The substantial compression of the grey water component indicates that further reduction potential along this dimension is now limited, positioning blue-water efficiency as the principal remaining lever for further WFtotal compression. The stark contrast between the provincial-scale macro water savings of only 5.0% over 35 years and the 39–45% reductions achievable through precision regulation at the irrigation district scale explains, in terms of magnitude, the fundamental bottleneck: the coverage of precision water-saving irrigation technologies, such as AWD, remains severely inadequate in large-scale rice-growing areas.
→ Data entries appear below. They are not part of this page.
/-! ## Transport off the centre -/

/-- **Frames transport off the centre.** For a blow-up `τ : Z'' ⟶ Z'` along `C` and a point `x'` with `τ x' ∉ V(C)`, a
Cohen frame `F` at `τ x'` for `σ` gives a Cohen frame `F''` at `x'` for `τ ≫ σ` with the same reading of every total transform.
[OURS · folklore] -/
theorem exists_frame_transport {Z' Z'' : Scheme.{0}} (σ : Z' ⟶ Spec (.of (MvPowerSeries (Fin 3) k)))
    (C : Z'.IdealSheafData) (τ : Z'' ⟶ Z') (hτ : IsBlowup τ C) (x' : Z'') (hz : τ x' ∉ C.support)
    (hN : IsNoetherianRing (Z'.presheaf.stalk (τ x'))) (F : @Frame k _ Z' σ (τ x') hN) :
    ∃ (hN'' : IsNoetherianRing (Z''.presheaf.stalk x')) (F'' : @Frame k _ Z'' (τ ≫ σ) x' hN''),
      ∀ f : MvPowerSeries (Fin 3) k,
        F''.e (algebraMap _ _ (totalGerm (τ ≫ σ) x' f)) = F.e (algebraMap _ _ (totalGerm σ (τ x') f)) := by
  haveI := hτ.isIso_stalkMap_of_not_mem_support (x' := x') hz
  haveI := hN
  let ε : Z'.presheaf.stalk (τ x') ≃+* Z''.presheaf.stalk x' := (asIso (τ.stalkMap x')).commRingCatIsoToRingEquiv
  have hε : ∀ a, ε a = (τ.stalkMap x').hom a := fun a => rfl
  haveI hN'' : IsNoetherianRing (Z''.presheaf.stalk x') := isNoetherianRing_of_ringEquiv _ ε
  have hmax : (maximalIdeal (Z'.presheaf.stalk (τ x'))).map ε.toRingHom = maximalIdeal (Z''.presheaf.stalk x') :=
    map_ringEquiv_maximalIdeal ε
  let εh := adicCompletionCongr _ _ ε hmax
  have hgerm : ∀ s : Γ(Z', ⊤), (Z''.presheaf.germ ⊤ x' trivial).hom (τ.appTop.hom s) =
      ε ((Z'.presheaf.germ ⊤ (τ x') trivial).hom s) := fun s => by
    rw [hε]
    exact (Scheme.Hom.germ_stalkMap_apply τ ⊤ x' trivial s).symm
  let F'' : @Frame k _ Z'' (τ ≫ σ) x' hN'' :=
    { e := εh.symm.trans F.e
      map_const := fun a => by
        have h1 : stalkConst (τ ≫ σ) x' a = ε (stalkConst σ (τ x') a) := by
          change (Z''.presheaf.germ ⊤ x' trivial).hom ((τ ≫ σ).appTop.hom _) = _
          rw [Scheme.Hom.comp_appTop, CommRingCat.comp_apply, hgerm]
          rfl
        change F.e (εh.symm (AdicCompletion.of _ _ (stalkConst (τ ≫ σ) x' a))) = _
        rw [h1, ← adicCompletionCongr_of _ _ ε hmax, RingEquiv.symm_apply_apply]
        exact F.map_const a }
  refine ⟨hN'', F'', fun f => ?_⟩
  have h2 : totalGerm (τ ≫ σ) x' f = ε (totalGerm σ (τ x') f) := by
    change (Z''.presheaf.germ ⊤ x' trivial).hom ((τ ≫ σ).appTop.hom _) = _
    rw [Scheme.Hom.comp_appTop, CommRingCat.comp_apply, hgerm]
    rfl
  change F.e (εh.symm (AdicCompletion.of _ _ (totalGerm (τ ≫ σ) x' f))) = _
  rw [h2, ← adicCompletionCongr_of _ _ ε hmax, RingEquiv.symm_apply_apply]
  rfl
This order-of-magnitude gap is the principal policy margin for future intervention.
However, provincial-level blue water footprint improvements have been far more modest than grey water improvements over the 35-year period, reflecting the bottleneck constraints on blue water efficiency enhancement in the absence of systemic irrigation regime transformation. In contrast to the provincial accounting by Wu et al. (2022), which encompasses only the blue water component, the three-component full decomposition approach adopted in this study elucidates the inter-component relationships—a structural perspective that is indispensable for developing targeted water footprint compression strategies [15]. The above findings provide differentiated policy guidance for irrigation districts and provincial water resources management: irrigation districts should focus on transforming their irrigation systems to directly compress blue water consumption, while at the provincial level, they should consolidate the effectiveness of soil testing and fertilizer application, and shift their policy focus to large-scale coverage of water-saving irrigation technologies.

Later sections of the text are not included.